相手を独り占めしたい、支配欲を満たして万能感を得たい。それをすることで孤独や無力感を忘れたい。成熟とは「人は皆孤独で、自分の限界や無力さを噛み締めながら生きている」のを承認することです。自分が背負うべき孤独や無力感を、他人に負わせようとするのを受け入れてはいけません。あたかも、健康管理は徹頭徹尾その人本人がするもので、「他人に風邪を引かさないために、何の症状もないのにマスクをしたり、治験中のワクチンを打つこと自体が間違い」なのと同じです。
そのことと、その人の孤独や無力感に共感し、励ますのは別の話です。他人は共感し、氣持ちの整理の手伝いをし、時には「少し休んでもいいんじゃない?」とそっと言ったり、「こういう考え方、やり方もあるよ」の提案はできますが、それをやるかどうかはその人自身です。「でも、だって・・」と同じことを繰り返す人は、そこから抜け出す意志が今はないのだと判断を下せないと、自分の方がエネルギーを奪われてしまいます。
共感性の高い人ほど「見ていられない」氣持ちになるものでしょう。その氣持ちは大事にしつつ、「救ってあげたい」には罠がある、「救ってあげようとして自分も相手も疲弊するだけだった」経験がある人は良くわかると思います。

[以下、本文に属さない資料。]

import Literature.MathematicalPhysics.QuantumFieldTheory.QCDFlavourSymmetry
import Literature.MathematicalPhysics.QuantumLattice.GrassmannParity
import Mathlib.LinearAlgebra.CliffordAlgebra.Conjugation
import Mathlib.LinearAlgebra.CliffordAlgebra.Prod
import HarnessLib

/-!
# Crux `TorusHalfSpectrum` (stmt-QuantumFields-9508), line `registered` (`Lines/birth.lean`, reshape v4) —
# stub `stub_homogeneous_supercommute`: torus placements of flavour-homogeneous observables supercommute

Stub G of the birth skeleton of the crux
`Summit.QuantumFields.QCD.Theses.QuarksNoInfraredClause.TorusHalfSpectrum` (= `SupercommuteStmt`
unfolded): if the gauge-invariant local lattice-QCD observables `A`, `B` are HOMOGENEOUS of charges
`q_A, q_B ∈ ℤ^{N_f}` under the vector flavour torus — `flavourScale t (A.F U) = (∏_f t_f^{q_{A,f}}) • A.F U`
for all `t ∈ (ℂˣ)^{N_f}` (`ψ_f ↦ t_f ψ_f`, `ψ̄_f ↦ t_f⁻¹ ψ̄_f`) — then their torus placements
`A.onTorus S u U`, `B.onTorus S v U` (elements of the torus quark Grassmann algebra `FermiAlg N_f S`)
satisfy the graded commutation rule
`A(u) B(v) = (−1)^{|∑_f q_{A,f}| |∑_f q_{B,f}|} B(v) A(u)`: no support or disjointness condition is needed,
a Grassmann (exterior) algebra being supercommutative.  This is the regrouping of Euclidean 4-point
functions between the "time grouping" and the "space grouping" in the light core of the crux.

Proof:

* PARITY FROM HOMOGENEITY.  At `t ≡ −1` every generator weight is `−1` (`(−1)⁻¹ = −1`), so
  `flavourScale (−1)` is Mathlib's grade involution `CliffordAlgebra.involute` of the boxed Grassmann
  algebra (`flavourScale_neg_one`), while the character is `∏_f (−1)^{q_f} = (−1)^{∑_f q_f}`
  (`prod_neg_one_zpow`).  In any Clifford algebra over a field of characteristic zero, an element with
  `involute x = x` is even and one with `involute x = −x` is odd (`mem_evenOdd_zero_of_involute_eq`,
  `mem_evenOdd_one_of_involute_eq_neg`: decompose `x = x₀ + x₁` along `CliffordAlgebra.evenOdd_isCompl`,
  `involute x = x₀ − x₁` by `involute_eq_of_mem_even/odd`, and cancel a factor `2`).  Hence
  `A.F U ∈ evenOdd ((∑_f q_{A,f}) mod 2)` (`mem_evenOdd_of_homogeneous`).
* SUPERCOMMUTATIVITY.  `onTorus` is `ExteriorAlgebra.map` of a linear map of generator coefficients,
  i.e. `CliffordAlgebra.map` of an isometry of ZERO quadratic forms, for which every pair of vectors is
  orthogonal (`QuadraticMap.IsOrtho.all`); Mathlib's
  `CliffordAlgebra.map_mul_map_of_isOrtho_of_mem_evenOdd` then gives
  `map f₁ x * map f₂ y = (−1)^{ij} • (map f₂ y * map f₁ x)` for `x ∈ evenOdd i`, `y ∈ evenOdd j`
  (`map_mul_map_of_mem_evenOdd`, with the sign rewritten as `(−1 : K)^{|m n|}` for integer labels).

Everything used is proved in the tree / Mathlib (no named fact).  Sources: F. A. Berezin, *The Method of
Second Quantization* (1966), Ch. I §3 (Grassmann algebra, parity); I. Montvay, G. Münster, *Quantum
Fields on a Lattice* (CUP 1994), §5.1.1 (5.6) (vector flavour symmetry); K. Osterwalder, E. Seiler,
Ann. Phys. 110 (1978) 440, §2 (the algebra of gauge-invariant local lattice observables).
-/

noncomputable section

namespace Summit.QuantumFields.QCD.Cruxes.TorusHalfSpectrum.Birth.Supercommute

open scoped BigOperators
open Literature.MathematicalPhysics.QuantumFieldTheory Literature.MathematicalPhysics.QuantumLattice
  Literature.Probability.LatticeModels

/-! ### Parity from the grade involution (generic Clifford algebra over a field of characteristic zero) -/

section Involute

variable {K : Type*} [Field K] [CharZero K] {M : Type*} [AddCommGroup M] [Module K M]
  (Q : QuadraticForm K M)

omit [CharZero K] in
/-- Every element of a Clifford algebra is the sum of an even and an odd element. -/
theorem exists_even_add_odd (x : CliffordAlgebra Q) :
    ∃ x₀ ∈ CliffordAlgebra.evenOdd Q 0, ∃ x₁ ∈ CliffordAlgebra.evenOdd Q 1, x₀ + x₁ = x :=
  Submodule.mem_sup.1 ((CliffordAlgebra.evenOdd_isCompl Q).sup_eq_top.symm ▸ Submodule.mem_top)

/-- **A fixed point of the grade involution is even** (characteristic zero). -/
theorem mem_evenOdd_zero_of_involute_eq {x : CliffordAlgebra Q} (h : CliffordAlgebra.involute x = x) :
    x ∈ CliffordAlgebra.evenOdd Q 0 := by
  obtain ⟨x₀, hx₀, x₁, hx₁, rfl⟩ := exists_even_add_odd Q x
  rw [map_add, CliffordAlgebra.involute_eq_of_mem_even hx₀, CliffordAlgebra.involute_eq_of_mem_odd hx₁,
    add_right_inj] at h
  have hx₁0 : x₁ = 0 := by
    have h2 : (2 : K) • x₁ = 0 := by
      rw [two_smul]
      nth_rewrite 1 [← h]
      exact neg_add_cancel x₁
    exact (smul_eq_zero.1 h2).resolve_left two_ne_zero
  rw [hx₁0, add_zero]
  exact hx₀

/-- **An element negated by the grade involution is odd** (characteristic zero). -/
theorem mem_evenOdd_one_of_involute_eq_neg {x : CliffordAlgebra Q} (h : CliffordAlgebra.involute x = -x) :
    x ∈ CliffordAlgebra.evenOdd Q 1 := by
  obtain ⟨x₀, hx₀, x₁, hx₁, rfl⟩ := exists_even_add_odd Q x
  rw [map_add, CliffordAlgebra.involute_eq_of_mem_even hx₀, CliffordAlgebra.involute_eq_of_mem_odd hx₁,
    neg_add, add_left_inj] at h
  have hx₀0 : x₀ = 0 := by
    have h2 : (2 : K) • x₀ = 0 := by
      rw [two_smul]
      nth_rewrite 2 [h]
      exact add_neg_cancel x₀
    exact (smul_eq_zero.1 h2).resolve_left two_ne_zero
  rw [hx₀0, zero_add]
  exact hx₁

/-- An element on which the grade involution acts by `(−1)^n`, `n ∈ ℤ`, has parity `n mod 2`. -/
theorem mem_evenOdd_of_involute_eq_smul {x : CliffordAlgebra Q} {n : ℤ}
    (h : CliffordAlgebra.involute x = ((-1 : K) ^ n) • x) :
    x ∈ CliffordAlgebra.evenOdd Q (n : ZMod 2) := by
  rcases Int.even_or_odd n with hn | hn
  · rw [hn.neg_one_zpow, one_smul] at h
    rw [ZMod.intCast_eq_zero_iff_even.2 hn]
    exact mem_evenOdd_zero_of_involute_eq Q h
  · rw [hn.neg_one_zpow, neg_one_smul] at h
    rw [ZMod.intCast_eq_one_iff_odd.2 hn]
    exact mem_evenOdd_one_of_involute_eq_neg Q h

end Involute

/-! ### Supercommutativity of a Grassmann algebra -/

/-- **Homogeneous elements of a Grassmann algebra supercommute**, in the form needed for torus
placements: for substitutions of generators `f₁`, `f₂` into a common Grassmann algebra and `x` of
parity `m mod 2`, `y` of parity `n mod 2`,
`Λ(f₁) x · Λ(f₂) y = (−1)^{|m n|} Λ(f₂) y · Λ(f₁) x` (Mathlib's
`CliffordAlgebra.map_mul_map_of_isOrtho_of_mem_evenOdd` for zero quadratic forms, where all vectors
are orthogonal). -/
theorem map_mul_map_of_mem_evenOdd {K : Type*} [CommRing K] {ι₁ ι₂ κ : Type*}
    (f₁ : (ι₁ → K) →ₗ[K] (κ → K)) (f₂ : (ι₂ → K) →ₗ[K] (κ → K)) {m n : ℤ}
    {x : GrassmannAlgebra K ι₁} {y : GrassmannAlgebra K ι₂}
    (hx : x ∈ GrassmannAlgebra.evenOdd K (m : ZMod 2)) (hy : y ∈ GrassmannAlgebra.evenOdd K (n : ZMod 2)) :
    ExteriorAlgebra.map f₁ x * ExteriorAlgebra.map f₂ y =
      ((-1 : K) ^ (m * n).natAbs) • (ExteriorAlgebra.map f₂ y * ExteriorAlgebra.map f₁ x) := by
  let g₁ : (0 : QuadraticForm K (ι₁ → K)) →qᵢ (0 : QuadraticForm K (κ → K)) :=
    { f₁ with map_app' := fun _ => rfl }
  let g₂ : (0 : QuadraticForm K (ι₂ → K)) →qᵢ (0 : QuadraticForm K (κ → K)) :=
    { f₂ with map_app' := fun _ => rfl }
  have h := CliffordAlgebra.map_mul_map_of_isOrtho_of_mem_evenOdd g₁ g₂
    (fun _ _ => QuadraticMap.IsOrtho.all _ _) x y hx hy
  have e₁ : ExteriorAlgebra.map f₁ = CliffordAlgebra.map g₁ := rfl
  have e₂ : ExteriorAlgebra.map f₂ = CliffordAlgebra.map g₂ := rfl
  rw [e₁, e₂, h, ← Int.cast_mul]
  rcases Int.even_or_odd (m * n) with hmn | hmn
  · rw [ZMod.intCast_eq_zero_iff_even.2 (mul_comm m n ▸ hmn), uzpow_zero, one_smul,
      (Int.natAbs_even.2 hmn).neg_one_pow, one_smul]
  · rw [ZMod.intCast_eq_one_iff_odd.2 (mul_comm m n ▸ hmn), uzpow_one, Units.neg_smul, one_smul,
      (Int.natAbs_odd.2 hmn).neg_one_pow, neg_one_smul]

/-! ### Parity of a flavour-homogeneous observable -/

variable {Nf R : ℕ}

/-- `∏_a (−1)^{q_a} = (−1)^{∑_a q_a}` for integer exponents. -/
theorem prod_neg_one_zpow {α : Type*} (s : Finset α) (q : α → ℤ) :
    ∏ a ∈ s, (-1 : ℂ) ^ q a = (-1 : ℂ) ^ ∑ a ∈ s, q a := by
  classical
  induction s using Finset.induction_on with
  | empty => simp
  | insert a s ha ih =>
    rw [Finset.prod_insert ha, Finset.sum_insert ha, ih, zpow_add₀ (neg_ne_zero.2 one_ne_zero)]

/-- At `t ≡ −1` every flavour weight is `−1` (`(−1)⁻¹ = −1` on `ψ̄`, `−1` on `ψ`). -/
theorem flavourWeight_neg_one (w : BoxFermiIdx Nf R ⊕ₗ BoxFermiIdx Nf R) :
    QCDLatticeObservable.flavourWeight (fun _ : Fin Nf => (-1 : ℂ)) w = -1 := by
  induction w using lex_sum_ind with
  | hl a => rw [QCDLatticeObservable.flavourWeight_inl, inv_neg_one]
  | hr b => rw [QCDLatticeObservable.flavourWeight_inr]

/-- **The flavour torus element `t ≡ −1` acts as the grade (parity) involution** of the boxed quark
Grassmann algebra: `−1` on every generator. -/
theorem flavourScale_neg_one :
    QCDLatticeObservable.flavourScale (R := R) (fun _ : Fin Nf => (-1 : ℂ)) = CliffordAlgebra.involute := by
  refine ExteriorAlgebra.hom_ext (LinearMap.ext fun v => ?_)
  have hv : (LinearMap.pi fun w => QCDLatticeObservable.flavourWeight (fun _ : Fin Nf => (-1 : ℂ)) w •
      (LinearMap.proj w : (BoxFermiIdx Nf R ⊕ₗ BoxFermiIdx Nf R → ℂ) →ₗ[ℂ] ℂ)) v = -v := by
    funext w
    simp only [LinearMap.pi_apply, LinearMap.smul_apply, LinearMap.proj_apply, flavourWeight_neg_one,
      smul_eq_mul, Pi.neg_apply, neg_one_mul]
  rw [LinearMap.comp_apply, LinearMap.comp_apply, AlgHom.toLinearMap_apply, AlgHom.toLinearMap_apply,
    QCDLatticeObservable.flavourScale_eq, ExteriorAlgebra.map_apply_ι, hv, map_neg,
    CliffordAlgebra.involute_ι]

/-- **A flavour-homogeneous observable of charge `q` has Grassmann parity `(∑_f q_f) mod 2`**:
homogeneity at `t ≡ −1` reads `involute (A.F U) = (−1)^{∑_f q_f} • A.F U`. -/
theorem mem_evenOdd_of_homogeneous {A : QCDLatticeObservable Nf R} {q : Fin Nf → ℤ}
    (hA : ∀ t : Fin Nf → ℂ, (∀ f, t f ≠ 0) → ∀ U,
      QCDLatticeObservable.flavourScale t (A.F U) = (∏ f, t f ^ (q f)) • A.F U)
    (U : LGConfig 4 (Matrix.specialUnitaryGroup (Fin 3) ℂ)) :
    A.F U ∈ GrassmannAlgebra.evenOdd ℂ ((∑ f, q f : ℤ) : ZMod 2) := by
  have h := hA (fun _ => -1) (fun _ => neg_ne_zero.2 one_ne_zero) U
  rw [flavourScale_neg_one, prod_neg_one_zpow] at h
  exact mem_evenOdd_of_involute_eq_smul _ h

/-! ### The stub -/

/-- **Stub G: graded commutativity of torus placements of flavour-homogeneous observables.**  If `A`
(charge `q_A`) and `B` (charge `q_B`) are homogeneous under the vector flavour torus, then on every
torus, at all placements `u, v` and in every gauge background,
`A(u) · B(v) = (−1)^{|(∑_f q_{A,f}) (∑_f q_{B,f})|} B(v) · A(u)` in the torus quark Grassmann algebra. -/
theorem stub_homogeneous_supercommute :
    ∀ (Nf R R' : ℕ) (A : QCDLatticeObservable Nf R) (B : QCDLatticeObservable Nf R') (qA qB : Fin Nf → ℤ),
      (∀ t : Fin Nf → ℂ, (∀ f, t f ≠ 0) → ∀ U,
          QCDLatticeObservable.flavourScale t (A.F U) = (∏ f, t f ^ (qA f)) • A.F U) →
      (∀ t : Fin Nf → ℂ, (∀ f, t f ≠ 0) → ∀ U,
          QCDLatticeObservable.flavourScale t (B.F U) = (∏ f, t f ^ (qB f)) • B.F U) →
      ∀ (S : ℕ) [NeZero S] (u v : _root_.Literature.Probability.LatticeModels.Site 4)
        (U : GaugeConfig 4 S (Matrix.specialUnitaryGroup (Fin 3) ℂ)),
        A.onTorus S u U * B.onTorus S v U =
          ((-1 : ℂ) ^ ((∑ f, qA f) * (∑ f, qB f)).natAbs) • (B.onTorus S v U * A.onTorus S u U) := by
  intro Nf R R' A B qA qB hA hB S _ u v U
  unfold QCDLatticeObservable.onTorus
  exact map_mul_map_of_mem_evenOdd _ _ (mem_evenOdd_of_homogeneous hA _) (mem_evenOdd_of_homogeneous hB _)

end Summit.QuantumFields.QCD.Cruxes.TorusHalfSpectrum.Birth.Supercommute

end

これも「自分には限界がある」という、自分自身の幼児的万能感を打ち砕いていくプロセスが必要で、最初からわかってやれる人はいないでしょう。
「自分がこの人とどこまで付き合うか」を一回一回決める・決まったマニュアルはない
上述した「クレクレ星人」は、関わらないのが一番です。しかし同居家族だったり、職場の人などでそうも言っていられない場合は、「自分がどこまで付き合うか」を決める必要があります。それをこちらが決めないと、「クレクレ星人」はどこまででも境界線を乗り越えてきます。
「また~されたらどうしよう」の恐れが湧き上がってくる時点で、その相手とはもう付き合いたくないのです。その本音に正直になりつつ、「どこまで付き合うか」「どのように自分の境界線を乗り越えさせず、自分が疲弊しないか」。これは「どんなに言っても変わらない」相手に対しても全く同様です。
浅い付き合いにも意味はあります。深入りしないことが互いのためのこともたくさんあります。その分、自分で自分をあやし、楽しむ習慣が必要で、それがないと自分の方が相手に期待をしては裏切られを繰り返して疲弊してしまいます。
そしてこれには予め決まったマニュアルはありません。人間も状況も千差万別であり、かつ流動的だからです。
私の心理セラピーにおいても、決まったマニュアルはなく、原理原則があるだけです。クライアント様にも「決まった正解を欲しがるのではなく、自分で答えを導き出せる効果的な質問を自分にする」その意義と習慣を身に着けて頂く、この連続なのです。